/-!
# K2·E1 — `K2E1MaassSelbergFourBrackets`: `⟨Λ^T E f, Λ^T E f′⟩ = [𝟙_{≤T} f, f′] + [𝟙_{≤T} f, M f′] − [𝟙_{>T} M f, f′] − [𝟙_{>T} M f, M f′]`
# (campaign «EIS-RANK-ONE», rung R6f(ii), file 1∕2: the algebra of the rank-one Maass–Selberg relation, every analytic input hypothesis-first)

Track B ∕ K2-LIT, crux h413 = `stmt-HodgeConjecture-24833`, route of record `HCCMUnconditional`; cell `hodgecm-mathlib`, squad K2, ENGINE E1.  Prover seat
`hodgecm-mathlib-K2E4-p14` (g5); DEAL «EIS-R6f-ii» of the dealer K2E1-plan (g3) 2026-09-04T05:13:55Z (SPEC `SPEC-EIS-R6-MaassSelberg` §2′, road «B»: «boundedness only — no
decay rate, no self-adjointness of `Λ^T` needed»).  THEOREMS ONLY (no `def`, no `instance`, no notation, no named-fact hypothesis, no `sorry`); lane `--supports
stmt-HodgeConjecture-24833 --as helper` (count-neutral).  Closes no socket.  File 2∕2 (`K2E1MaassSelbergU`: the bracket evaluations through ★ (δ) + ★ p857517 and the relation on
the sub-tube) imports this file.

THE MATHEMATICS (steps (1)–(6) of the dealer's road «B» [MoeglinWaldspurger1995, IV.2.1–IV.2.3; Arthur1980TraceFormulaII, §4; Garrett2018, §11.3]).  `G = U(J_N)(𝔸_F)`, `X = G(𝔸)∕G(F)`,
`β` a covering weight of `B(F)♯`, `[A, B]_β := ∫_{G(𝔸)} β(g) · A(g) · conj B(g) dν_G` ("`∫_{B(F)∖G(𝔸)} A · conj B`"), `H` the Borel height, `T ≥ 1`, `ψ := 𝟙_{H ≤ T}·f − 𝟙_{T < H}·M f`.
* §1 (pure Bochner algebra over ANY measure space; the intertwining operators `M`, `M′` abstract): **`integral_weight_psi_mul_conj_eq_four_brackets`** — IF (AVG) `[ψ, Λ′]_β =
  [ψ, CT Λ′]_β` (averaging over `N(F)∖N(𝔸)`, p09's export), (CT′) `CT Λ′ = 𝟙_{H ≤ T}·(f′ + M f′) − M(𝟙_{T<H}·(f′ + M f′))` (two-piece constant term of `Λ^T E f′`, ★ R3 + ★ R6b∕c),
  (ADJ) `[ψ, M χ]_β = [M′ ψ, χ]_β` for `χ = 𝟙_{T<H}·(f′ + M f′)` (p09's `intertwining_adjoint`), (R6a) `M′ ψ = M f` on `{T < H}` (★ p857424∕p857469), and the five integrands are
  integrable, THEN **`[ψ, Λ′]_β = [𝟙_{≤T} f, f′]_β + [𝟙_{≤T} f, M f′]_β − [𝟙_{>T} M f, f′]_β − [𝟙_{>T} M f, M f′]_β`** (the cross term `𝟙_{>T} M f · conj 𝟙_{≤T}(…)` vanishes
  pointwise).
* §0 (NEXT EDITION of this file, append-only — from `X` to `B(F)∖G(𝔸)`, `U(J_N)` every `N`): `∫_X Λ^T E(f)(x̃⁻¹) · conj Λ′(x̃⁻¹) dμ = c_μ · [ψ, Λ′]_β` for a bounded
  left-`G(F)`-invariant Borel `Λ′` (the truncated `E f′` of ★ R6e p857514): ★ R6b `truncation_eisensteinSeriesU_eq` makes `Λ^T E(f) = E(ψ)` POINTWISE (hypotheses `hSiegel`, `hCT`,
  `hsum`), `E(ψ)(g) · conj Λ′(g) = Σ'_q (ψ · conj Λ′)(γ̃_q g)` by `G(F)`-invariance of `Λ′`, and ★ BochnerFin unfolds the signed coset sum (`∫⁻ β ‖ψ‖ₑ < ∞` + `‖Λ′‖ ≤ M₁`).
HONEST LABEL: HC_CM is proved only modulo the 7 printed citations (2 remaining named inputs: hLiu418 = `stmt-HodgeConjecture-24832`, h413 = `stmt-HodgeConjecture-24833`) until rung 0
closes; this file asserts no named fact and closes no socket.
References: [MoeglinWaldspurger1995] C. Mœglin, J.-L. Waldspurger, *Spectral Decomposition and Eisenstein Series* (1995), IV.2.1–IV.2.3 · [Arthur1980TraceFormulaII] J. Arthur, *A trace
formula for reductive groups II*, Compositio Math. 40 (1980), §4 · [Garrett2018] P. Garrett, *Modern Analysis of Automorphic Forms by Example* (2018), §1.11, §2.11, §11.3.
-/

set_option autoImplicit false
-- the mandated namespace repeats the single-problem summit's segment (`HodgeConjecture.HodgeConjecture`)
set_option linter.dupNamespace false

noncomputable section
/-- `V` is the static (quark–antiquark) potential at separation `R` in the state `μ`: the
time-like `R × T` loops in the `(0, 1)` plane are eventually non-vanishing and
`-log |W(R, T)| / T → V` as `T → ∞` (Seiler LNP 159 §2, Thm. 2.4: existence via reflection
positivity / transfer matrix; Wilson 1974). The eventual non-vanishing conjunct removes the
junk `Real.log 0 = 0`: without it, `W(R, T) = 0` for all large `T` would count as `V = 0`.
Requires `[NeZero d]` for the indices; meaningful for `2 ≤ d`. [cite: Wilson1974] -/
def HasStaticPotential (μ : Measure (LGConfig d G)) (χ : G → ℝ) (R : ℕ) (V : ℝ) : Prop :=
  (∀ᶠ T in atTop, rectExpectation μ χ 0 1 R T ≠ 0) ∧
    Tendsto (fun T : ℕ => -Real.log |rectExpectation μ χ 0 1 R T| / T) atTop (𝓝 V)

/-- The static potential `V(R) = lim_{T → ∞} -log |W(R, T)| / T` as a junk-valued `limUnder`
(meaningful iff `HasStaticPotential μ χ R V` for some `V`, see
`HasStaticPotential.staticPotential_eq`) (Seiler LNP 159 §2). [folklore] -/
def staticPotential (μ : Measure (LGConfig d G)) (χ : G → ℝ) (R : ℕ) : ℝ :=
  limUnder atTop fun T : ℕ => -Real.log |rectExpectation μ χ 0 1 R T| / T

/-- If the static potential exists it is `staticPotential` (`Tendsto.limUnder_eq`). [folklore] -/
theorem HasStaticPotential.staticPotential_eq {μ : Measure (LGConfig d G)} {χ : G → ℝ} {R : ℕ}
    {V : ℝ} (h : HasStaticPotential μ χ R V) : staticPotential μ χ R = V :=
  Tendsto.limUnder_eq h.2

/-- `σ` is the string tension of the state `μ`, in the iterated form: the static potential
`V(R)` exists for every `R ≥ 1` and `V(R) / R → σ` as `R → ∞` (Wilson 1974; Seiler LNP 159 §2:
`V` is obtained from RP and `lim V(R)/R` from subadditivity). [cite: Wilson1974] -/
def HasStringTension (μ : Measure (LGConfig d G)) (χ : G → ℝ) (σ : ℝ) : Prop :=
  ∃ V : ℕ → ℝ, (∀ R, 1 ≤ R → HasStaticPotential μ χ R (V R)) ∧
    Tendsto (fun R : ℕ => V R / R) atTop (𝓝 σ)

/-- The string tension `σ = lim_{R → ∞} V(R) / R` as a junk-valued `limUnder` of
`staticPotential μ χ R / R` (meaningful iff `HasStringTension μ χ σ` for some `σ`, see
`HasStringTension.stringTension_eq`) (Wilson 1974; Seiler LNP 159 §2). [cite: Wilson1974] -/
def stringTension (μ : Measure (LGConfig d G)) (χ : G → ℝ) : ℝ :=
  limUnder atTop fun R : ℕ => staticPotential μ χ R / R

/-- If the string tension exists it is `stringTension`. [folklore] -/
theorem HasStringTension.stringTension_eq {μ : Measure (LGConfig d G)} {χ : G → ℝ} {σ : ℝ}
    (h : HasStringTension μ χ σ) : stringTension μ χ = σ := by
  obtain ⟨V, hV, hσ⟩ := h
  refine Tendsto.limUnder_eq (hσ.congr' ?_)
  filter_upwards [eventually_ge_atTop 1] with R hR
  rw [(hV R hR).staticPotential_eq]

/-- The string tension is positive: `μ` confines static quarks (Wilson 1974; Seiler LNP 159
§2). [cite: Wilson1974] -/
def IsConfining (μ : Measure (LGConfig d G)) (χ : G → ℝ) : Prop :=
  ∃ σ, 0 < σ ∧ HasStringTension μ χ σ

/-- Secondary, joint form of the string tension: the loops are eventually non-vanishing and
`-log |W(R, T)| / (R T) → σ` as `(R, T) → ∞` jointly (`Filter.atTop` on `ℕ × ℕ`). This is the
formula of Wilson 1974 / Chatterjee arXiv:1803.01950 §4, but the existence of the **joint**
limit is not a theorem in print in this generality (Seiler LNP 159 §2 proves the iterated form
`HasStringTension`); it is recorded for comparison only. [cite: Wilson1974] -/
def HasStringTension' (μ : Measure (LGConfig d G)) (χ : G → ℝ) (σ : ℝ) : Prop :=
  (∀ᶠ p : ℕ × ℕ in atTop, rectExpectation μ χ 0 1 p.1 p.2 ≠ 0) ∧
    Tendsto (fun p : ℕ × ℕ => -Real.log |rectExpectation μ χ 0 1 p.1 p.2| / (p.1 * p.2))
      atTop (𝓝 σ)

/-- The joint limit together with the existence of the static potentials gives the iterated
string tension (elementary: for fixed `R`, `-log|W(R,T)|/(RT) → V(R)/R`, and the joint
convergence is uniform in `R ≥ R₀`, so `|V(R)/R - σ| ≤ ε` for `R ≥ R₀`) (Seiler LNP 159 §2
for the notions). [folklore] -/
theorem HasStringTension'.hasStringTension {μ : Measure (LGConfig d G)} {χ : G → ℝ} {σ : ℝ}
    (h : HasStringTension' μ χ σ) (hV : ∀ R, 1 ≤ R → ∃ V, HasStaticPotential μ χ R V) :
    HasStringTension μ χ σ := by
  choose! V hV using hV
  refine ⟨V, hV, Metric.tendsto_atTop.2 fun ε hε => ?_⟩
  obtain ⟨⟨R₀, T₀⟩, hN⟩ := Metric.tendsto_atTop.1 h.2 (ε / 2) (half_pos hε)
  refine ⟨max R₀ 1, fun R hR => ?_⟩
  have hR1 : 1 ≤ R := le_of_max_le_right hR
  set f : ℕ → ℝ := fun T => -Real.log |rectExpectation μ χ 0 1 R T| / ((R : ℝ) * T) with hf
  have hlim : Tendsto f atTop (𝓝 (V R / R)) := by
    refine ((hV R hR1).2.div_const (R : ℝ)).congr fun T => ?_
    rw [hf, div_div, mul_comm]
  have hev : ∀ᶠ T : ℕ in atTop, dist (f T) σ ≤ ε / 2 := by
    filter_upwards [eventually_ge_atTop T₀] with T hT
    exact (hN (R, T) (Prod.mk_le_mk.2 ⟨le_of_max_le_left hR, hT⟩)).le
  have hdist : dist (V R / R) σ ≤ ε / 2 :=
    le_of_tendsto (hlim.dist tendsto_const_nhds) hev
  exact hdist.trans_lt (half_lt_self hε)

/-- The static potential from subadditivity: if `W(R, T) ≠ 0` for all `T`,
`T ↦ -log |W(R, T)|` is subadditive and `-log |W(R, T)| / T` is bounded below, then the static
potential at separation `R` exists and equals Fekete's limit `Subadditive.lim` (Mathlib
`Subadditive.tendsto_lim`) (Seiler LNP 159 §2). [folklore] -/
theorem hasStaticPotential_of_logSubadditive (μ : Measure (LGConfig d G)) (χ : G → ℝ) (R : ℕ)
    (hne : ∀ T, rectExpectation μ χ 0 1 R T ≠ 0)
    (hsub : Subadditive fun T => -Real.log |rectExpectation μ χ 0 1 R T|)
    (hbdd : BddBelow (Set.range fun T : ℕ => -Real.log |rectExpectation μ χ 0 1 R T| / T)) :
    HasStaticPotential μ χ R hsub.lim :=
  ⟨Eventually.of_forall hne, hsub.tendsto_lim hbdd⟩

/-! ### Area and perimeter laws (state form) -/

/-- The area-law bound with explicit constants: `|W(R, T)| ≤ C^{2(R+T)} e^{-c R T}` for all
`R, T ≥ 1`, for the rectangles at the origin in the `(0, 1)` plane (Seiler LNP 159 §2;
Chatterjee arXiv:1803.01950 §4; the same shape as Wave 0's torus `ConstructiveQFT.HasAreaLaw`).
[cite: arXiv180301950] -/
def HasAreaLawWith (μ : Measure (LGConfig d G)) (χ : G → ℝ) (C c : ℝ) : Prop :=
  ∀ R T : ℕ, 1 ≤ R → 1 ≤ T →
    |rectExpectation μ χ 0 1 R T| ≤ C ^ (2 * (R + T)) * Real.exp (-c * R * T)

/-- The state `μ` satisfies an area law: `|W(R, T)| ≤ C^{2(R+T)} e^{-c R T}` for some `C` and
some `c > 0` (Wilson 1974; Seiler LNP 159 §2; Chatterjee arXiv:1803.01950 §4). [cite: Wilson1974] -/
def HasAreaLawState (μ : Measure (LGConfig d G)) (χ : G → ℝ) : Prop :=
  ∃ C c : ℝ, 0 < c ∧ HasAreaLawWith μ χ C c

/-- The state `μ` satisfies a perimeter law (lower bound): `W(R, T) ≥ e^{-c · 2(R+T)}` for some
`c` and all `R, T ≥ 1`, the signature of the deconfined phase (Seiler LNP 159 §2; Chatterjee
arXiv:1803.01950 §4). [cite: arXiv180301950] -/
def HasPerimeterLaw (μ : Measure (LGConfig d G)) (χ : G → ℝ) : Prop :=
  ∃ c : ℝ, ∀ R T : ℕ, 1 ≤ R → 1 ≤ T →
    Real.exp (-c * (2 * (R + T))) ≤ rectExpectation μ χ 0 1 R T

/-- An area law with rate `c` bounds the string tension from below: `c ≤ σ`
(`-log|W(R,T)|/T ≥ c R - log C² · (R+T)/T`, let `T → ∞` then `R → ∞`; if `C = 0` the bound
forces `W(R,T) = 0`, contradicting the eventual non-vanishing in `HasStaticPotential`)
(Seiler LNP 159 §2 for the notions). [folklore] -/
theorem HasAreaLawWith.le_of_hasStringTension {μ : Measure (LGConfig d G)} {χ : G → ℝ}
    {C c σ : ℝ} (h : HasAreaLawWith μ χ C c) (hσ : HasStringTension μ χ σ) : c ≤ σ := by
  obtain ⟨V, hV, hlim⟩ := hσ
  -- Step 1: `c R - log C² ≤ V(R)` for every `R ≥ 1` (let `T → ∞` in the area-law bound).
  have hVR : ∀ R : ℕ, 1 ≤ R → c * R - Real.log (C ^ 2) ≤ V R := by
    intro R hR
    obtain ⟨hne, hT⟩ := hV R hR
    by_cases hC : C = 0
    · exfalso
      obtain ⟨T, hneT, hT1⟩ := (hne.and (eventually_ge_atTop 1)).exists
      have hW := h R T hR hT1
      rw [hC, zero_pow (by omega), zero_mul] at hW
      exact hneT (abs_nonpos_iff.1 hW)
    have hbound : ∀ᶠ T : ℕ in atTop, c * R - ((R : ℝ) / T + 1) * Real.log (C ^ 2) ≤
        -Real.log |rectExpectation μ χ 0 1 R T| / T := by
      filter_upwards [hne, eventually_ge_atTop 1] with T hneT hT1
      have hTpos : (0 : ℝ) < T := by exact_mod_cast hT1
      have hWpos : 0 < |rectExpectation μ χ 0 1 R T| := abs_pos.2 hneT
      have hlog : Real.log |rectExpectation μ χ 0 1 R T| ≤
          ((R : ℝ) + T) * Real.log (C ^ 2) + -c * R * T := by
        have := Real.log_le_log hWpos (h R T hR hT1)
        rwa [Real.log_mul (pow_ne_zero _ hC) (Real.exp_pos _).ne', Real.log_exp, pow_mul,
          Real.log_pow, Nat.cast_add] at this
      rw [le_div_iff₀ hTpos]
      have hRT : ((R : ℝ) / T + 1) * Real.log (C ^ 2) * T = ((R : ℝ) + T) * Real.log (C ^ 2) := by
        field_simp
      rw [sub_mul, hRT]
      linarith
    have hlow : Tendsto (fun T : ℕ => c * R - ((R : ℝ) / T + 1) * Real.log (C ^ 2)) atTop
        (𝓝 (c * R - (0 + 1) * Real.log (C ^ 2))) :=
      tendsto_const_nhds.sub
        (((tendsto_const_div_atTop_nhds_zero_nat _).add_const _).mul_const _)
    rw [zero_add, one_mul] at hlow
    exact le_of_tendsto_of_tendsto hlow hT hbound
  -- Step 2: divide by `R` and let `R → ∞`.
  have hlow : Tendsto (fun R : ℕ => c - Real.log (C ^ 2) / R) atTop (𝓝 (c - 0)) :=
    tendsto_const_nhds.sub (tendsto_const_div_atTop_nhds_zero_nat _)
  rw [sub_zero] at hlow
  refine le_of_tendsto_of_tendsto hlow hlim ?_
  filter_upwards [eventually_ge_atTop 1] with R hR
  have hRpos : (0 : ℝ) < R := by exact_mod_cast hR
  rw [le_div_iff₀ hRpos, sub_mul, div_mul_cancel₀ _ hRpos.ne']
  exact hVR R hR

/-- If `μ` satisfies an area law and has a string tension, then the (positive) area-law rate is
a lower bound for `stringTension μ χ`; in particular `μ` is confining (Seiler LNP 159 §2). [folklore] -/
theorem HasAreaLawState.le_stringTension {μ : Measure (LGConfig d G)} {χ : G → ℝ}
    (h : HasAreaLawState μ χ) (hσ : ∃ σ, HasStringTension μ χ σ) :
    ∃ C c : ℝ, 0 < c ∧ HasAreaLawWith μ χ C c ∧ c ≤ stringTension μ χ := by
  obtain ⟨C, c, hc, hW⟩ := h
  obtain ⟨σ, hσ⟩ := hσ
  exact ⟨C, c, hc, hW, hσ.stringTension_eq ▸ hW.le_of_hasStringTension hσ⟩

/-- An area law plus existence of the string tension gives confinement (Wilson 1974; Seiler
LNP 159 §2). [cite: Wilson1974] -/
theorem HasAreaLawState.isConfining {μ : Measure (LGConfig d G)} {χ : G → ℝ}
    (h : HasAreaLawState μ χ) (hσ : ∃ σ, HasStringTension μ χ σ) : IsConfining μ χ := by
  obtain ⟨σ, hσ⟩ := hσ
  obtain ⟨C, c, hc, hW⟩ := h
  exact ⟨σ, hc.trans_le (hW.le_of_hasStringTension hσ), hσ⟩

end State

/-! ### From the volume-uniform torus area law to limit states -/

section FromTorus

variable {N : ℕ} [TopologicalSpace G] [IsTopologicalGroup G] [CompactSpace G]
  [MeasurableSpace G] [BorelSpace G] (ρ : G →* Matrix (Fin N) (Fin N) ℂ)

/-- Wave 0's volume-uniform finite-volume area law `ConstructiveQFT.HasAreaLaw d ρ β` (the same
constants `C, c` on all tori `Λ_L` for loops of size `≤ L/2`) passes to every infinite-volume
limit point `μ ∈ infiniteVolumeLimitPoints ρ β`: the rectangular Wilson loop observable
`normalisedCharacter N ∘ ρ ∘ hol` is a bounded continuous cylinder observable, its torus
version is Wave 0's `wilsonLoop` (`walkHolonomy_rectWalk_eq`), and the bound is closed
(Seiler LNP 159 §2; Chatterjee arXiv:1803.01950 §4). Requires `2 ≤ d` (so that `0 ≠ 1` in
`Fin d`). [cite: arXiv180301950] -/
def hasAreaLawState_of_hasAreaLaw : Prop :=
  ∀ [NeZero d] [NeZero N] [T2Space G] [SecondCountableTopology G] (hd : 2 ≤ d) (hρ : Continuous ρ) {β : ℝ} (h : QuantumFieldTheory.HasAreaLaw d ρ β) {μ : Measure (LGConfig d G)} (hμ : μ ∈ infiniteVolumeLimitPoints ρ β),
    HasAreaLawState μ (fun g => QuantumLattice.normalisedCharacter N (ρ g))

end FromTorus

end Literature.MathematicalPhysics.QuantumLattice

+ + + +

> **Exercise objective**: Within the entries, find each line holding the string "folklore". Reply with how many there are, as a number alone.

> **Answer section**: 7